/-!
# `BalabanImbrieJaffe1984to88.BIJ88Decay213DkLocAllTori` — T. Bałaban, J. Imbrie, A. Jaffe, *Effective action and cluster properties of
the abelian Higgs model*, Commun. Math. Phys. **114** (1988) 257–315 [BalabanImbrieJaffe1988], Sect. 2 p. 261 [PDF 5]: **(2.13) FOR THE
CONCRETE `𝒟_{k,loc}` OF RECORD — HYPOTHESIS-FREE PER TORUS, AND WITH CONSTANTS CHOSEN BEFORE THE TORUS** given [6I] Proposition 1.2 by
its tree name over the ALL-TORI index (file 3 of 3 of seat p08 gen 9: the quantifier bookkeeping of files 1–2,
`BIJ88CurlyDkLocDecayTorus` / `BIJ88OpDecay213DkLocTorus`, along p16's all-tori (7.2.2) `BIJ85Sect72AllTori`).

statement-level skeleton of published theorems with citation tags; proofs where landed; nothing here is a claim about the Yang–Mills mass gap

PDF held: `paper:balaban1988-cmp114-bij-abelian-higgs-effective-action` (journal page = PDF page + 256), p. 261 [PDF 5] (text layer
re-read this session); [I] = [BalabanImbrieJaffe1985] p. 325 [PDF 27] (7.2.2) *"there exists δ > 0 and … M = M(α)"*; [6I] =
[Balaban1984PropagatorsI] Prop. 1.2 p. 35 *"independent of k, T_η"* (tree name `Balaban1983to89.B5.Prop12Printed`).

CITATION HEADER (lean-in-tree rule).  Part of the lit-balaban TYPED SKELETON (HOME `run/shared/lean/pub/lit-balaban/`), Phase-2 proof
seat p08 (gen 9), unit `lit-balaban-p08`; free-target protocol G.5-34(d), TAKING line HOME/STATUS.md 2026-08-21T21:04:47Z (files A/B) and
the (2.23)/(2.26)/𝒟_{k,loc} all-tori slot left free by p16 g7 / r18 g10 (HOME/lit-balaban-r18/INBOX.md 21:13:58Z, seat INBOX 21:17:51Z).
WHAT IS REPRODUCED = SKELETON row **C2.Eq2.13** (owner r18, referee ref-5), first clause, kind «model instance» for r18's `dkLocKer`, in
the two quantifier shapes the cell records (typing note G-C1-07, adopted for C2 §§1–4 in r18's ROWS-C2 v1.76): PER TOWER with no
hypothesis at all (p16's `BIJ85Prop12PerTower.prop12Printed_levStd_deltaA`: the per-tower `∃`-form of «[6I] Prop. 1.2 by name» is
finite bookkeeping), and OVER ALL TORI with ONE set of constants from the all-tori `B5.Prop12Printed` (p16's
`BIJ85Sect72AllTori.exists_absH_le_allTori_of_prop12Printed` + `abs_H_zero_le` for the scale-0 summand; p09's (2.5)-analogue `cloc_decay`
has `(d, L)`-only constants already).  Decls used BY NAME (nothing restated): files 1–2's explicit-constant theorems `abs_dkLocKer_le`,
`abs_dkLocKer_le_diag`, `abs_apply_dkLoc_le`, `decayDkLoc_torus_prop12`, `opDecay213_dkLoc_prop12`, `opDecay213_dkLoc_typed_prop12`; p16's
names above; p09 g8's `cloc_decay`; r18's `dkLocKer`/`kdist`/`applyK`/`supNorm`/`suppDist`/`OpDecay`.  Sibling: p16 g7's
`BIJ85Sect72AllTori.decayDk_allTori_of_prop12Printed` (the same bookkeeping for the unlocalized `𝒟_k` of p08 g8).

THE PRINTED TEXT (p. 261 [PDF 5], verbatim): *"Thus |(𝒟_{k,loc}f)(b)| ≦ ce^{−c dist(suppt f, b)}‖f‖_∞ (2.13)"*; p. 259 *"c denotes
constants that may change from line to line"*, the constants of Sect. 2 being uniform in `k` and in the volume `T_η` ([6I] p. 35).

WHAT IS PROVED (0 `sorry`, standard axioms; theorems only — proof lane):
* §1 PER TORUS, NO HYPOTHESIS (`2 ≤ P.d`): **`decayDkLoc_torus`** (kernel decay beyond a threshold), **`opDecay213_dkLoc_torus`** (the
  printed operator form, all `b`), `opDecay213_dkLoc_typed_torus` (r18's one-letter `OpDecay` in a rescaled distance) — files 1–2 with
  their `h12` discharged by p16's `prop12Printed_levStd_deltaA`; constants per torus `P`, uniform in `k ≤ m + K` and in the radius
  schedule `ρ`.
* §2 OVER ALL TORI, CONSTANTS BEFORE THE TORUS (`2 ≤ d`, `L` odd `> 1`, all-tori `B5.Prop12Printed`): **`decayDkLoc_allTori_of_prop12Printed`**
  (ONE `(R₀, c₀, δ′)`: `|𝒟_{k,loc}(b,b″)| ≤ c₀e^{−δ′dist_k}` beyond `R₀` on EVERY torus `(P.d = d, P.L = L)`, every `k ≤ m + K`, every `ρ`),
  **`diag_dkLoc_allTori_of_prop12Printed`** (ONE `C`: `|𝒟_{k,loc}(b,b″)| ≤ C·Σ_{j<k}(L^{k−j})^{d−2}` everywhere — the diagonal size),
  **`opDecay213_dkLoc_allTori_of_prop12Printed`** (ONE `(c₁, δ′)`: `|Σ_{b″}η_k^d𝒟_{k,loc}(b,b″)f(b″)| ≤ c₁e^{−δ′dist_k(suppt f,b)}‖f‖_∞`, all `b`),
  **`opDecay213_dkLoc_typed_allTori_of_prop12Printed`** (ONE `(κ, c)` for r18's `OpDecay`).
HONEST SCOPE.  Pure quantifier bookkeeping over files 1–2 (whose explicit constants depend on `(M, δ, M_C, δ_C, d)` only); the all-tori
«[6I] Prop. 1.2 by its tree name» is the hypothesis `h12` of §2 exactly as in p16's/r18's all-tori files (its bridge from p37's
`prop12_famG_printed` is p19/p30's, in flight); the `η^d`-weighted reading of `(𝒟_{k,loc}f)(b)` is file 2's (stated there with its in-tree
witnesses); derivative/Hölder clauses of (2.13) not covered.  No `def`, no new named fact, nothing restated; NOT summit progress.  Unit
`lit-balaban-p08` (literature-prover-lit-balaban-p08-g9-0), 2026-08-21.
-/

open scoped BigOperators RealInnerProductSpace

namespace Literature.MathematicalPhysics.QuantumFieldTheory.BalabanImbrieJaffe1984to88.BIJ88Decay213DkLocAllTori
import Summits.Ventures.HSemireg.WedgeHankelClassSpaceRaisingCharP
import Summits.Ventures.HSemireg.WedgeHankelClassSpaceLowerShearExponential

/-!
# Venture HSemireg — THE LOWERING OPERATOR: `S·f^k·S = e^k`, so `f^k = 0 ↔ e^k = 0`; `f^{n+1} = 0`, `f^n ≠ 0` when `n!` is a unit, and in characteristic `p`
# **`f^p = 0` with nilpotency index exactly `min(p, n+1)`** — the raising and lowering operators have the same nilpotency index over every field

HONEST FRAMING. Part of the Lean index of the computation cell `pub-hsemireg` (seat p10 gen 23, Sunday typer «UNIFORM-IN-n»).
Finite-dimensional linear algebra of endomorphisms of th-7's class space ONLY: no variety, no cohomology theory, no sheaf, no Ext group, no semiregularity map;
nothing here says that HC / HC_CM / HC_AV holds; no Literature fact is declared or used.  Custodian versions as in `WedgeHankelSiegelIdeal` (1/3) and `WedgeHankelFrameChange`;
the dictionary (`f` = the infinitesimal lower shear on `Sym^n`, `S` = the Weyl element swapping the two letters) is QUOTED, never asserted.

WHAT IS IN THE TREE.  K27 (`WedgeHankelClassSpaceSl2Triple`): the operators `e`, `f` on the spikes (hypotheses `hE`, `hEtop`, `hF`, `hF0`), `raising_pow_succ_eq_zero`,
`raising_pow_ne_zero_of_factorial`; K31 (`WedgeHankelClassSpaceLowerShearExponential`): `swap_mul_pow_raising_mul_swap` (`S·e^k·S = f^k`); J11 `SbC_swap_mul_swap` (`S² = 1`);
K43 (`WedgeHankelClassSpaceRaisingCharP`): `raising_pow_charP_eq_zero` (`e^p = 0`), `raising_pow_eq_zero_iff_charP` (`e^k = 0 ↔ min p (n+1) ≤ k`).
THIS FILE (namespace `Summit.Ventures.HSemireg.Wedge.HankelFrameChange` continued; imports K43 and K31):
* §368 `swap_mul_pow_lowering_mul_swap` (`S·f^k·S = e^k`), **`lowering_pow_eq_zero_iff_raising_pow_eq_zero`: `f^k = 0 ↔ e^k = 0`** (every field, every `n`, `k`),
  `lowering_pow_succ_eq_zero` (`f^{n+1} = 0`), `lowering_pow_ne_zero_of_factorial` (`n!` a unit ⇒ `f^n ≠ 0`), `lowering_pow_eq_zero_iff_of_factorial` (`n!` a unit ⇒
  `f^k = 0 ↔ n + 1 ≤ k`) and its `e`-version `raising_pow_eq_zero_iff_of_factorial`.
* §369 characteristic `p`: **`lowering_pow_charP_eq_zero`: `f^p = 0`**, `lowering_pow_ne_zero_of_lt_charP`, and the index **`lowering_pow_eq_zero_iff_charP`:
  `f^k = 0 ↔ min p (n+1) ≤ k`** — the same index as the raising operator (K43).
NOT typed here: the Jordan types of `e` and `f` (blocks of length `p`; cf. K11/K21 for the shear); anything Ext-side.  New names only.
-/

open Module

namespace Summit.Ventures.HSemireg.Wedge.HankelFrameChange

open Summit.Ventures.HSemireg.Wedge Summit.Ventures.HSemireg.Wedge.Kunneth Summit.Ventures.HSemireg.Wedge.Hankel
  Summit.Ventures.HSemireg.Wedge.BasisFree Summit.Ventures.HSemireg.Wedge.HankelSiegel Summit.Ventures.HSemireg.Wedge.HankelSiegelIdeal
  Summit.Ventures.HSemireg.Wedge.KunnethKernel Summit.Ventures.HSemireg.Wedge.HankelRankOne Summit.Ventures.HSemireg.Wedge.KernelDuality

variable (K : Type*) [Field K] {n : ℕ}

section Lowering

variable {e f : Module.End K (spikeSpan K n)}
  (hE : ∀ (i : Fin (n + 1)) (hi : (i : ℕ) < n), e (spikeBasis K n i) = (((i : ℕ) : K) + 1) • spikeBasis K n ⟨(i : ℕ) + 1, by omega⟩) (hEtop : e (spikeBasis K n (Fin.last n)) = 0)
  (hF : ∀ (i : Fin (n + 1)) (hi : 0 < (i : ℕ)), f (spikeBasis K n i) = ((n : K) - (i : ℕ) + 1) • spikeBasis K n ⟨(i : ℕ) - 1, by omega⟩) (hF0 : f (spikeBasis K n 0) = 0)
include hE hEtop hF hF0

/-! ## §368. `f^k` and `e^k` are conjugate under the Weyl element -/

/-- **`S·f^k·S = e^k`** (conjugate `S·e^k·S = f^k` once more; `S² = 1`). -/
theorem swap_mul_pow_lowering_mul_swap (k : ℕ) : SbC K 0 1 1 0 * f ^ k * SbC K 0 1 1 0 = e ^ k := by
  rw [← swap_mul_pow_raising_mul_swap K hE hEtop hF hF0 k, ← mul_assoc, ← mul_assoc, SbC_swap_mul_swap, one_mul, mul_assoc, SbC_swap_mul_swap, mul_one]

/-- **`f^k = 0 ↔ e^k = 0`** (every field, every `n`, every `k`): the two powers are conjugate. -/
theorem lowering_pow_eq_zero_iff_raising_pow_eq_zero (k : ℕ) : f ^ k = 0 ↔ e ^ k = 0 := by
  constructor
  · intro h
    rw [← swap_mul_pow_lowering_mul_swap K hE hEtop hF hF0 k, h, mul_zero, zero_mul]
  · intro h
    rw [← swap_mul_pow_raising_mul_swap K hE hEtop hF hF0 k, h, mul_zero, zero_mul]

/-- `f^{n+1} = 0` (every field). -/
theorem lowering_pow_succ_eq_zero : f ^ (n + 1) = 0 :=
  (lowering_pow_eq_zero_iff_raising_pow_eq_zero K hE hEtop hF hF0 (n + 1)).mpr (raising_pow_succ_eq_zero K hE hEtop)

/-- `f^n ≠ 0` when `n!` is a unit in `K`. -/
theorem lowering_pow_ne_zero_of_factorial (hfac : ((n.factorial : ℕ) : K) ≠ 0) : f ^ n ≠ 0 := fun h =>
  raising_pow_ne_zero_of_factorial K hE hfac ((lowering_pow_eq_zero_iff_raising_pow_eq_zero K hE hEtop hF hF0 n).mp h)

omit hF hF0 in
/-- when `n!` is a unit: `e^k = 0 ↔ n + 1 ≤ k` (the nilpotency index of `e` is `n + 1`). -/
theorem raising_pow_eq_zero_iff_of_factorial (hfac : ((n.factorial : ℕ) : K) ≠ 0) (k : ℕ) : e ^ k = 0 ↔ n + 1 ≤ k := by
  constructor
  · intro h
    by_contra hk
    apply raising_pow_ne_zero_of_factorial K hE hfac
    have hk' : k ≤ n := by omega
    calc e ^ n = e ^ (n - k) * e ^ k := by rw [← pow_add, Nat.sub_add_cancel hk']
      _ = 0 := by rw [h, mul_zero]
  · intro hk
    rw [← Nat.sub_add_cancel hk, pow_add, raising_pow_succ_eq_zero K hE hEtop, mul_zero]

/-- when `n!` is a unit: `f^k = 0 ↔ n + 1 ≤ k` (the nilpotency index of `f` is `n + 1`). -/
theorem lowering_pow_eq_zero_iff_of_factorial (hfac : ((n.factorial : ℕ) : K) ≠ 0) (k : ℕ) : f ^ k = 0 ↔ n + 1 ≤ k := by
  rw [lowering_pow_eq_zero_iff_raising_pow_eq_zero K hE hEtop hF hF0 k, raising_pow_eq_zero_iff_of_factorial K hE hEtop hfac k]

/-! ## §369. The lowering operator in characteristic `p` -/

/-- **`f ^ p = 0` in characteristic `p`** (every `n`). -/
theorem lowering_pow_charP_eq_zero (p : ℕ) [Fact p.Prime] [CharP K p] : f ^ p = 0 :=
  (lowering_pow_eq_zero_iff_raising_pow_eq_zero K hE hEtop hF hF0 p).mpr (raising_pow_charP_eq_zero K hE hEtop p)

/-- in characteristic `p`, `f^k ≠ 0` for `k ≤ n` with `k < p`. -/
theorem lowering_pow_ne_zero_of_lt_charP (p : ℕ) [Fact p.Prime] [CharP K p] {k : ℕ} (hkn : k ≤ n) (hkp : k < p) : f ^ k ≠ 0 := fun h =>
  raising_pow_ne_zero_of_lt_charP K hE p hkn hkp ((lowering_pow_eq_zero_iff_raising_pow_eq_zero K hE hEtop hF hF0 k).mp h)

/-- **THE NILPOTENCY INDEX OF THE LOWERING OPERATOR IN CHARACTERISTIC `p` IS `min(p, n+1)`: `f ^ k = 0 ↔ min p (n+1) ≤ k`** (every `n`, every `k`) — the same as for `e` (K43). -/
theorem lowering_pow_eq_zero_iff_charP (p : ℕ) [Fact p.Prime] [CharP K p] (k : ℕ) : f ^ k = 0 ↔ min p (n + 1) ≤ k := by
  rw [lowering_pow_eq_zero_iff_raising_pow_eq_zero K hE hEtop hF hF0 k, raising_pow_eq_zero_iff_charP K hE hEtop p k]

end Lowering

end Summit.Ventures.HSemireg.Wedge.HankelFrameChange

What the exercise asks —
Please give back, exactly as it stands above, the stretch from the line with "its tree name over" through the line with "along p16's all-tori", and no line outside it.

Task result —
its tree name over the ALL-TORI index (file 3 of 3 of seat p08 gen 9: the quantifier bookkeeping of files 1–2,
`BIJ88CurlyDkLocDecayTorus` / `BIJ88OpDecay213DkLocTorus`, along p16's all-tori (7.2.2) `BIJ85Sect72AllTori`).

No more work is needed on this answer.